REQUIRED WORK:
Which lines of the records below contain the word "containing"? Copy each of them out.

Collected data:
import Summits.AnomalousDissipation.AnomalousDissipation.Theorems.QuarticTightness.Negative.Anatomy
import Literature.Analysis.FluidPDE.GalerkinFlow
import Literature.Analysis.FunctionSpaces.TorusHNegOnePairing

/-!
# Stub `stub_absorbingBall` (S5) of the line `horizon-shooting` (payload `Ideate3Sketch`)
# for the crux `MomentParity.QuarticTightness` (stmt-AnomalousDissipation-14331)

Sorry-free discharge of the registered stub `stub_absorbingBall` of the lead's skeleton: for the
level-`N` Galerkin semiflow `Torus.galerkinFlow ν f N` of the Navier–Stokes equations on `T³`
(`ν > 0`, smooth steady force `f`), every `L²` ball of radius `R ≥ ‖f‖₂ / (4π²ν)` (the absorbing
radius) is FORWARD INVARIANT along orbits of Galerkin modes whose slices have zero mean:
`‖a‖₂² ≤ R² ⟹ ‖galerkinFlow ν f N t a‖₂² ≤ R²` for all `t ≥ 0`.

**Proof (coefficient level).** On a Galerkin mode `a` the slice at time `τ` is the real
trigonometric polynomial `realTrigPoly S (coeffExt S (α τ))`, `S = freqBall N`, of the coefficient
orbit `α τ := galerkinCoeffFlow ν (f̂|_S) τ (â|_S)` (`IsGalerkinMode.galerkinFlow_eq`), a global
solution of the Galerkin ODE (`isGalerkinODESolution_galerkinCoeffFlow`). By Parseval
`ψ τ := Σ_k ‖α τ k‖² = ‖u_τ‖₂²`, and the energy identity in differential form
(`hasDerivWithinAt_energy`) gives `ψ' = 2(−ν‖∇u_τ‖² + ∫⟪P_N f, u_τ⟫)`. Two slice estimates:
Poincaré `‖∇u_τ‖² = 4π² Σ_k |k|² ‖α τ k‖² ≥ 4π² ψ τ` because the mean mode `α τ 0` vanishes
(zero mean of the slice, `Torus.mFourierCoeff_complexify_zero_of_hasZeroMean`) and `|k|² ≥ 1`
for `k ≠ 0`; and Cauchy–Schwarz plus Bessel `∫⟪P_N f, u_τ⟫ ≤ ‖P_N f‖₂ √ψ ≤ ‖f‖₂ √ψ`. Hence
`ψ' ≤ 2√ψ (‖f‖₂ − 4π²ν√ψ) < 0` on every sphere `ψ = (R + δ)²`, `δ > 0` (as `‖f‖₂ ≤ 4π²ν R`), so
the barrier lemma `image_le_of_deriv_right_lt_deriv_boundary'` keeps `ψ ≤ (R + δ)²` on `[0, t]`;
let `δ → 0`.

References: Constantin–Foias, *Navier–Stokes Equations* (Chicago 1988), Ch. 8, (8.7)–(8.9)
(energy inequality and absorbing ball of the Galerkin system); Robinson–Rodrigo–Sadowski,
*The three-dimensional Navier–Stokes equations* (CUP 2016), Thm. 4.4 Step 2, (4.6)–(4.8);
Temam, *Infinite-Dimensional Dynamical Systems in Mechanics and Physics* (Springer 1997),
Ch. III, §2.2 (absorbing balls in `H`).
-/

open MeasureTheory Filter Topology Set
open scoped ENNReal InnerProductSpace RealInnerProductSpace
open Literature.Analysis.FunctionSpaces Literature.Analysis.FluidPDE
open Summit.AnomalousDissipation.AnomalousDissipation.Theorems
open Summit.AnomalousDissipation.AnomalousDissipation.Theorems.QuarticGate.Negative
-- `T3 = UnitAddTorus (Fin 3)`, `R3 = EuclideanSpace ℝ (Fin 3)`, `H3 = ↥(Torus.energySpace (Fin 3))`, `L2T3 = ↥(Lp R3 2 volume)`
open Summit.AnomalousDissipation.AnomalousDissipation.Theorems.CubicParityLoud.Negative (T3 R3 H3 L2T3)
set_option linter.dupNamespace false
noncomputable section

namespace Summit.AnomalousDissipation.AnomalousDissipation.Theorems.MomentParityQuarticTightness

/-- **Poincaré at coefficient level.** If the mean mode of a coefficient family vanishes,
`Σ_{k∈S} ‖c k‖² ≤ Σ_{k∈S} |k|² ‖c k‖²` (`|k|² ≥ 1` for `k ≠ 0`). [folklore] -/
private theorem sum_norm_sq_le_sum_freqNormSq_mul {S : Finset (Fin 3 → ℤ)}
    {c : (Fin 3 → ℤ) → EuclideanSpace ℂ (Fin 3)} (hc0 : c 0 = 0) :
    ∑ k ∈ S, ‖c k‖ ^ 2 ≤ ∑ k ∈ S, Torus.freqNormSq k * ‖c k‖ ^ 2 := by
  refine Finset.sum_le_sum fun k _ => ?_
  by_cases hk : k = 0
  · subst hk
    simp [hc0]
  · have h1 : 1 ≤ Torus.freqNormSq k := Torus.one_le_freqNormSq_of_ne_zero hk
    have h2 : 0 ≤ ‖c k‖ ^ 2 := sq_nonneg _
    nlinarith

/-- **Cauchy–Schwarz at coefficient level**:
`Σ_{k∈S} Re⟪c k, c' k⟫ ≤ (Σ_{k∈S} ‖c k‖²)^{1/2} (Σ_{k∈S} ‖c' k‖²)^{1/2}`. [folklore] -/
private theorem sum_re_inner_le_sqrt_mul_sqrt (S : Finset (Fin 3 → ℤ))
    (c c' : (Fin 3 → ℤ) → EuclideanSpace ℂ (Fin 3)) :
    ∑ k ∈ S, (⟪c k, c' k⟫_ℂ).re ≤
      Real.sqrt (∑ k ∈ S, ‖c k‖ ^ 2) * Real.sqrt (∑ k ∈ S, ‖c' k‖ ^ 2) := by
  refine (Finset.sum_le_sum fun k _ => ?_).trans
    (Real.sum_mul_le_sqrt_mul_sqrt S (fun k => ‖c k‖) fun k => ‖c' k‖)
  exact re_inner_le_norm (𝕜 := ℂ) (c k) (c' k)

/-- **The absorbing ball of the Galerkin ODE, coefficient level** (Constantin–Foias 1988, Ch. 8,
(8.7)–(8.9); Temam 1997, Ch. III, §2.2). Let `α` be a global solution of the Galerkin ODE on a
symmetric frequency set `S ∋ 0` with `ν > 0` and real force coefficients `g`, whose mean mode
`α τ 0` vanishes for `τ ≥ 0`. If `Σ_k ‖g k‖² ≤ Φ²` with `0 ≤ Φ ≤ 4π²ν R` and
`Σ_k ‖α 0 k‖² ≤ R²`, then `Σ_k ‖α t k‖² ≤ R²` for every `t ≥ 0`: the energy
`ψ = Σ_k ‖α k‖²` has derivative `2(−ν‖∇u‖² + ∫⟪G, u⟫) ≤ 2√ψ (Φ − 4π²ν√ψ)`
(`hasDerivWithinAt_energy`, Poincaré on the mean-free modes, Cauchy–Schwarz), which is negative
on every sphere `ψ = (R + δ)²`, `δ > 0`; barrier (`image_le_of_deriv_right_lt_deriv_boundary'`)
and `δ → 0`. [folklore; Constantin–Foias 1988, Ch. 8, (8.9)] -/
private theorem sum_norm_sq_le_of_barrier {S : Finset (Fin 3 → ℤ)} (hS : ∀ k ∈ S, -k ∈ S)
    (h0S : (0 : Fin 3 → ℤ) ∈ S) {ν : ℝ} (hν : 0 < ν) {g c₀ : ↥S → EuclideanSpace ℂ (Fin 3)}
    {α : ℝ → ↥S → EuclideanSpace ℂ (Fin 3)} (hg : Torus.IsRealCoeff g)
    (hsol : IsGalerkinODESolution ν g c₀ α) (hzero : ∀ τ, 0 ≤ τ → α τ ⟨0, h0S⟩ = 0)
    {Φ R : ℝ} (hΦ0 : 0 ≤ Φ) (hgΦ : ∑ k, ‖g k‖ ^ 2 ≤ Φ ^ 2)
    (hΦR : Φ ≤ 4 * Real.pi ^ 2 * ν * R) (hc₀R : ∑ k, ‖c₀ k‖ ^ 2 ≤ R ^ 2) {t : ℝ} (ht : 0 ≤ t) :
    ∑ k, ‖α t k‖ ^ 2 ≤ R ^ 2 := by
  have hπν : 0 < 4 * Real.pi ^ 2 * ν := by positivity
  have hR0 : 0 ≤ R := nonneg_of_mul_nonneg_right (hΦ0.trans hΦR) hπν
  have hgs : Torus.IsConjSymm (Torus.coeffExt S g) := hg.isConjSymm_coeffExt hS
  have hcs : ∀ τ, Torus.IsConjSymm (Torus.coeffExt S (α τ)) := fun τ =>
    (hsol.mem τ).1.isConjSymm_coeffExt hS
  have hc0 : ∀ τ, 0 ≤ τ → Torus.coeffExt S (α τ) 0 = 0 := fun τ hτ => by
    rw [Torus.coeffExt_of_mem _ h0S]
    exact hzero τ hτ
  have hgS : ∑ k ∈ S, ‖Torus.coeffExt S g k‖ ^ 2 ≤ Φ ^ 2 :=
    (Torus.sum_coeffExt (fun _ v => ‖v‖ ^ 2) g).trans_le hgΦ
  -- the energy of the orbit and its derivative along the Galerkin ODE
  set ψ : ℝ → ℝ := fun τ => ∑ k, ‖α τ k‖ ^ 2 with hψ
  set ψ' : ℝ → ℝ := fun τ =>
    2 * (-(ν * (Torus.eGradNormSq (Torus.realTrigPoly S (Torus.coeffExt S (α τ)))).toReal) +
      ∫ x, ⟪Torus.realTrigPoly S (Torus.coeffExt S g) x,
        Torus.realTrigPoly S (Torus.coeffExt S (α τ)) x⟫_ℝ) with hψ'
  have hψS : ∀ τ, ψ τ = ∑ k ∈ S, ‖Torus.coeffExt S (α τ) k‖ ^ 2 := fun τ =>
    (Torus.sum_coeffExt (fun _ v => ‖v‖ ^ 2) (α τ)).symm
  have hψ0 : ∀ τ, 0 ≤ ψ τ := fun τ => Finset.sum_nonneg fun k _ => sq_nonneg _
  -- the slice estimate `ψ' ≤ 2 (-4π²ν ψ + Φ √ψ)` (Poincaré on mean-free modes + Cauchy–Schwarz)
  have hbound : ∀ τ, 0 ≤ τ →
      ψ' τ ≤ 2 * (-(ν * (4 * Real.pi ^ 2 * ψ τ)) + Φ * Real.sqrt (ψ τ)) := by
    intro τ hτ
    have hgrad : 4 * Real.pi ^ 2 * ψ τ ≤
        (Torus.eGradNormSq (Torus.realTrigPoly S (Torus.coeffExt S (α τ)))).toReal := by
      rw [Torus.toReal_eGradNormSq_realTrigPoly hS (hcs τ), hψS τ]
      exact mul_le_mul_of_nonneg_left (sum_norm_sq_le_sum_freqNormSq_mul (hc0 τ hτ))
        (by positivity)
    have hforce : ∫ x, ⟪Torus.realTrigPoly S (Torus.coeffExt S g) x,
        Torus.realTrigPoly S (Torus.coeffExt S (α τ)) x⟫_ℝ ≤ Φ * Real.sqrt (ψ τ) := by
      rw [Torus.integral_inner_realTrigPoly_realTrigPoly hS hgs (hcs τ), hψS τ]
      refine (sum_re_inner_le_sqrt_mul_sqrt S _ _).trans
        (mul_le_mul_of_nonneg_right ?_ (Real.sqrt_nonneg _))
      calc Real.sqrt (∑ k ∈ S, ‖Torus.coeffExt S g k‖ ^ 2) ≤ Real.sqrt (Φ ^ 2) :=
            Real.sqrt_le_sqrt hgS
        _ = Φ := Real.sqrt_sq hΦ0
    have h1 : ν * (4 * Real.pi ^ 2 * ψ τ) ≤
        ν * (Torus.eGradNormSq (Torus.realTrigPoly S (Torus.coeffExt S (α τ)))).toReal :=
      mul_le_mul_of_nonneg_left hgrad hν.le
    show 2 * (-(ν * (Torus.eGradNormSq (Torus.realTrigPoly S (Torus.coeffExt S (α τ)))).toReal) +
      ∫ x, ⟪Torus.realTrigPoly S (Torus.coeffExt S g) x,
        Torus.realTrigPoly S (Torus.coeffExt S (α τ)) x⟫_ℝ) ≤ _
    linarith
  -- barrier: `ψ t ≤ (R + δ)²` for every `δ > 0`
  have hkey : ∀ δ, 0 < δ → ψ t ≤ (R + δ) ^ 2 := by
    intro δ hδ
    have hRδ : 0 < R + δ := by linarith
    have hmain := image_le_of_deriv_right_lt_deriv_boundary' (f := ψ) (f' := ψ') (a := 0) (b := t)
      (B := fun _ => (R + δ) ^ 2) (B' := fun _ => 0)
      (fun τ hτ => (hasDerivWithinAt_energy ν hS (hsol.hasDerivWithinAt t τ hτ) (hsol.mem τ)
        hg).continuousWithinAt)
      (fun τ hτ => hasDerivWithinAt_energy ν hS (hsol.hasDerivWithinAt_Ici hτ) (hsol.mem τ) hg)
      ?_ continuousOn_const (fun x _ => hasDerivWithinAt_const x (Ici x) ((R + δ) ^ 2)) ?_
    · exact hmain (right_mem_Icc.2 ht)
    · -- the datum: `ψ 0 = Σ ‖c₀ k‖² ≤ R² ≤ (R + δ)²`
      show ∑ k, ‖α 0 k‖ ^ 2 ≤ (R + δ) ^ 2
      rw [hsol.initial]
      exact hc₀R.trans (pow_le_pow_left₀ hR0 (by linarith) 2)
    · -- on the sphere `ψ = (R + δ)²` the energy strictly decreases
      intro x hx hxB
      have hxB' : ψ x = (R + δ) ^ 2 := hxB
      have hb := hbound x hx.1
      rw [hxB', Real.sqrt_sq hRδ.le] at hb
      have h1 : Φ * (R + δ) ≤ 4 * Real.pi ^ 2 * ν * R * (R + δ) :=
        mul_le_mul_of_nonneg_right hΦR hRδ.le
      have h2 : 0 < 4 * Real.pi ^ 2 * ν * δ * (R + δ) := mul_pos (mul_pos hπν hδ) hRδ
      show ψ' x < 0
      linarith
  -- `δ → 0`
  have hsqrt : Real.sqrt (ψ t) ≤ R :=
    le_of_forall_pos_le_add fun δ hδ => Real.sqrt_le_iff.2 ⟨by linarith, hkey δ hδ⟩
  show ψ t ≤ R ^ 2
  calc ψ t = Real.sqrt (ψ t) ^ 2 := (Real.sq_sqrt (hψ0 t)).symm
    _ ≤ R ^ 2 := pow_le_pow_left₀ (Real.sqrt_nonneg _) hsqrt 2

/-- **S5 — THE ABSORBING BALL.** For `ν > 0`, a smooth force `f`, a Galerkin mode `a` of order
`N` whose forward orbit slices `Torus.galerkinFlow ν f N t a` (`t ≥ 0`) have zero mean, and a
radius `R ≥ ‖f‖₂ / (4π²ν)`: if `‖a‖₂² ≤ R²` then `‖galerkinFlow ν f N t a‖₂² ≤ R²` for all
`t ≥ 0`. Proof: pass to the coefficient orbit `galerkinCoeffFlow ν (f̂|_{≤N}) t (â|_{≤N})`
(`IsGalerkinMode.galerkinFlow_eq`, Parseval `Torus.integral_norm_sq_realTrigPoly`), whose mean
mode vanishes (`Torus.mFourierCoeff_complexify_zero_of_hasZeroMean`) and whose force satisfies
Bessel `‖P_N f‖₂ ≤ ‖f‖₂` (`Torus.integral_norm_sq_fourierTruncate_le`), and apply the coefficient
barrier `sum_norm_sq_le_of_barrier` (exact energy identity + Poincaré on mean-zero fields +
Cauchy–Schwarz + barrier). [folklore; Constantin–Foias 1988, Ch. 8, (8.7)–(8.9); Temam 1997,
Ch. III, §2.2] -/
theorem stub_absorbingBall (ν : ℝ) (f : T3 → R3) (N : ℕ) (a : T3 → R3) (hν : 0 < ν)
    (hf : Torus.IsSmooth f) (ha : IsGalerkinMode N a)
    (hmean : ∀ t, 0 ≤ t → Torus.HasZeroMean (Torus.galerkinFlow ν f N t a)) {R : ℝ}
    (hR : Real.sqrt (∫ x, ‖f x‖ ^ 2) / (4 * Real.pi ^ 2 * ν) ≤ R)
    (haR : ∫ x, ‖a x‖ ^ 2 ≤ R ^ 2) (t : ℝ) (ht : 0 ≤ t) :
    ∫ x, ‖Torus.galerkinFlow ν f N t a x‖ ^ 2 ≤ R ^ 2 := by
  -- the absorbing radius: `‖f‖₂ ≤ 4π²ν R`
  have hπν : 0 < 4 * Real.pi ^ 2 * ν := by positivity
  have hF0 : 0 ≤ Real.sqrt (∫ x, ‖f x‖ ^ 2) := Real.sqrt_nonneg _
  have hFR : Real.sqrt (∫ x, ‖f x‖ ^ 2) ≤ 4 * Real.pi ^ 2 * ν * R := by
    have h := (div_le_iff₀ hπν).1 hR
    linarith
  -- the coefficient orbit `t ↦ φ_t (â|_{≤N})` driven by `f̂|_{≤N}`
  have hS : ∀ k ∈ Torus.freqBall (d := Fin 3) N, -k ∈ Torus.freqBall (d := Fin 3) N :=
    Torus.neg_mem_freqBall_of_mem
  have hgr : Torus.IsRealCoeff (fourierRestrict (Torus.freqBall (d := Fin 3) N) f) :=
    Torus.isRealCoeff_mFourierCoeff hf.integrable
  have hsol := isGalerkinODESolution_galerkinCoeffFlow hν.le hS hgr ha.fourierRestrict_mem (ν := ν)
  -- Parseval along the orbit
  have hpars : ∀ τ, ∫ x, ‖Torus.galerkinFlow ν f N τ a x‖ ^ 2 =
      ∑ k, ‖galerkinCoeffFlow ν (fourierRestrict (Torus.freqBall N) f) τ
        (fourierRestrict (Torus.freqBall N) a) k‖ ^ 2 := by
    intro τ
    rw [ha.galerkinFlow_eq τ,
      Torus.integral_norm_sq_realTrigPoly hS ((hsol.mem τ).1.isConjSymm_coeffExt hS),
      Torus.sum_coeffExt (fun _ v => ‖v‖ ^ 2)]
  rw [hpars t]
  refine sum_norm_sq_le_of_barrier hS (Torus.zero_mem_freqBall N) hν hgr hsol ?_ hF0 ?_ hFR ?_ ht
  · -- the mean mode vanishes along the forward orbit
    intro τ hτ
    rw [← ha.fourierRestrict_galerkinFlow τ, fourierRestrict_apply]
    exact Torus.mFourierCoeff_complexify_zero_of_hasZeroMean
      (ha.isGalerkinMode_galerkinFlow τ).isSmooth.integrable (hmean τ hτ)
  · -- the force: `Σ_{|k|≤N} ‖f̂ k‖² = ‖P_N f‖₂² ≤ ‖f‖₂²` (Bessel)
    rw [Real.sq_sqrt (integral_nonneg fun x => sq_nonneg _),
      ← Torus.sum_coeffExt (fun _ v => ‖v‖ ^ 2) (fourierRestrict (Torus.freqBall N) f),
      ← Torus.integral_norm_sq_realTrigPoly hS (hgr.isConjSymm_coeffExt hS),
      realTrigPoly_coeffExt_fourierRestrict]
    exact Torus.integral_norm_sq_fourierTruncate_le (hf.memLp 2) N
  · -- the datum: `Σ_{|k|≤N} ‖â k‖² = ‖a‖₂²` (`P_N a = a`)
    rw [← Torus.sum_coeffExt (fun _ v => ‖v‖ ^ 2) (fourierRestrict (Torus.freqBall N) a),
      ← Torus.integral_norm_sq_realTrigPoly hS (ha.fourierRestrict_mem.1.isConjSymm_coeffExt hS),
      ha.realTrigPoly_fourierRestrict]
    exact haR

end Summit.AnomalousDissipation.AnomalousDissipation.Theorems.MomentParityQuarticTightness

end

* * *

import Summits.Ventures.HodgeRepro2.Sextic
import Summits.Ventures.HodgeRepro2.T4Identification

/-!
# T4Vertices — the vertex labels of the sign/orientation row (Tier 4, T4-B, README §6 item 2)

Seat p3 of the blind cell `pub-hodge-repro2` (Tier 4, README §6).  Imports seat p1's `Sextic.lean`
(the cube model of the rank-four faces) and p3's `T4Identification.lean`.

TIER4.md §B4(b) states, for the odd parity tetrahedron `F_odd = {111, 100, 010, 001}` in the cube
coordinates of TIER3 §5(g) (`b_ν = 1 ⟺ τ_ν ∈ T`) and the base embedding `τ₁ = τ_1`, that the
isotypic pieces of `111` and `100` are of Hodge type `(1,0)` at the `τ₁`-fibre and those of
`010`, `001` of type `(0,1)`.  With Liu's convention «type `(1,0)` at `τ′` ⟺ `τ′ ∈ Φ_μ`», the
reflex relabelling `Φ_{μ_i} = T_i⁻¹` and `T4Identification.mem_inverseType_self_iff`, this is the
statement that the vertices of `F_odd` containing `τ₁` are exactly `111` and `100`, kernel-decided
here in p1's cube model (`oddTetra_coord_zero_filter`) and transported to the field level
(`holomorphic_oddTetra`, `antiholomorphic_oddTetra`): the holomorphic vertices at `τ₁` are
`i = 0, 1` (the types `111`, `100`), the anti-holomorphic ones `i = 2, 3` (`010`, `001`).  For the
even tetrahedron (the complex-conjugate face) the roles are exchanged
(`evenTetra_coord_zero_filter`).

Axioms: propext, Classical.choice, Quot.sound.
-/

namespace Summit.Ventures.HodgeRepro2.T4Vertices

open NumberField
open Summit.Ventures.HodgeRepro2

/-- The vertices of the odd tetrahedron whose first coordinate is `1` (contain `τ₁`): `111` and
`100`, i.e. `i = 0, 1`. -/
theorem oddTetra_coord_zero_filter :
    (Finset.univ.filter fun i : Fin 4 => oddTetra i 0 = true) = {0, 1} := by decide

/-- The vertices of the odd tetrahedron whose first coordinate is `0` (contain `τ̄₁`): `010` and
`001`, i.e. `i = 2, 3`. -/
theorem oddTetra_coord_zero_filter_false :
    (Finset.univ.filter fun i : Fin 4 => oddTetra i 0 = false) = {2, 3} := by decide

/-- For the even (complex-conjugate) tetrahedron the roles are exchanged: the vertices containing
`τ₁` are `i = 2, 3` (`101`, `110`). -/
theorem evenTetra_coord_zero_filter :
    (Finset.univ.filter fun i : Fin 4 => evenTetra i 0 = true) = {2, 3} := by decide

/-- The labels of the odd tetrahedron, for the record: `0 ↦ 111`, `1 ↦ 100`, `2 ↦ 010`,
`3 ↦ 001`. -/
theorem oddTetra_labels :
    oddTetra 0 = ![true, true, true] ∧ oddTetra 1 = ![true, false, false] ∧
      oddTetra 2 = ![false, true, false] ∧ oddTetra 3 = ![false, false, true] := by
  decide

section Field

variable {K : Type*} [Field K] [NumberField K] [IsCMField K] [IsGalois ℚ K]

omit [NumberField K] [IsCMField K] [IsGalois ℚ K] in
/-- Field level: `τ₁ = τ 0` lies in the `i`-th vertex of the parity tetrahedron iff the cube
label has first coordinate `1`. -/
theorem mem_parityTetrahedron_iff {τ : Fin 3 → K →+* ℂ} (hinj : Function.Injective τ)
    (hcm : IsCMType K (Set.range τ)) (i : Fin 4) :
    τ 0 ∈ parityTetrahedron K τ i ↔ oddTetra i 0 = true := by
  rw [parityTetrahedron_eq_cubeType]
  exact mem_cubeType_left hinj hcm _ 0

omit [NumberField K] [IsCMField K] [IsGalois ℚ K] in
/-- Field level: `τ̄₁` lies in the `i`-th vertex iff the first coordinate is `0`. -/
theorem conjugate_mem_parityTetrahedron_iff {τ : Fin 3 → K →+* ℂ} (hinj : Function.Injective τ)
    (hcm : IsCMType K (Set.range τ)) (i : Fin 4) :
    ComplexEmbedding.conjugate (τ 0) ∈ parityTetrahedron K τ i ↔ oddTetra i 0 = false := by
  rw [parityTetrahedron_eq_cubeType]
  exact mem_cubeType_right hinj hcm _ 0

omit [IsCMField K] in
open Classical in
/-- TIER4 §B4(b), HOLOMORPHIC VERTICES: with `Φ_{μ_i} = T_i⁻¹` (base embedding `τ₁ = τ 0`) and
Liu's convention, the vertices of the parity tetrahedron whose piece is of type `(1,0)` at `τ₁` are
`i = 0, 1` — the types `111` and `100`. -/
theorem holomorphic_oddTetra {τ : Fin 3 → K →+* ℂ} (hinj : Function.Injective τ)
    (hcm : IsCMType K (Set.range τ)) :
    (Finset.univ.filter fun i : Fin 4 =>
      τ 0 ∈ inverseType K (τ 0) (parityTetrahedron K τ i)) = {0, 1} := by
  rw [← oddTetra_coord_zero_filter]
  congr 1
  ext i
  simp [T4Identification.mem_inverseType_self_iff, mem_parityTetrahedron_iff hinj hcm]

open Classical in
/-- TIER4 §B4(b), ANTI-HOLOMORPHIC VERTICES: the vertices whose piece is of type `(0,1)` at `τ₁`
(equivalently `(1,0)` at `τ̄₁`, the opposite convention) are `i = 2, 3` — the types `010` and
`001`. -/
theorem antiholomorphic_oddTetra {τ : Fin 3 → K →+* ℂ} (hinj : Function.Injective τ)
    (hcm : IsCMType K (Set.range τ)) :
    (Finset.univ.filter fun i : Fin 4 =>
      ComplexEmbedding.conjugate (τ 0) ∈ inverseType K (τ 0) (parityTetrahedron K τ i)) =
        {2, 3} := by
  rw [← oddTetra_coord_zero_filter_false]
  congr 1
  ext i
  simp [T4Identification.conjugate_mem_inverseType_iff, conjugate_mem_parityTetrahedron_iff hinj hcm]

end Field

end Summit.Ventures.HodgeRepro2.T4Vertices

RESULT OF THE TASK:
statement that the vertices of `F_odd` containing `τ₁` are exactly `111` and `100`, kernel-decided
/-- For the even (complex-conjugate) tetrahedron the roles are exchanged: the vertices containing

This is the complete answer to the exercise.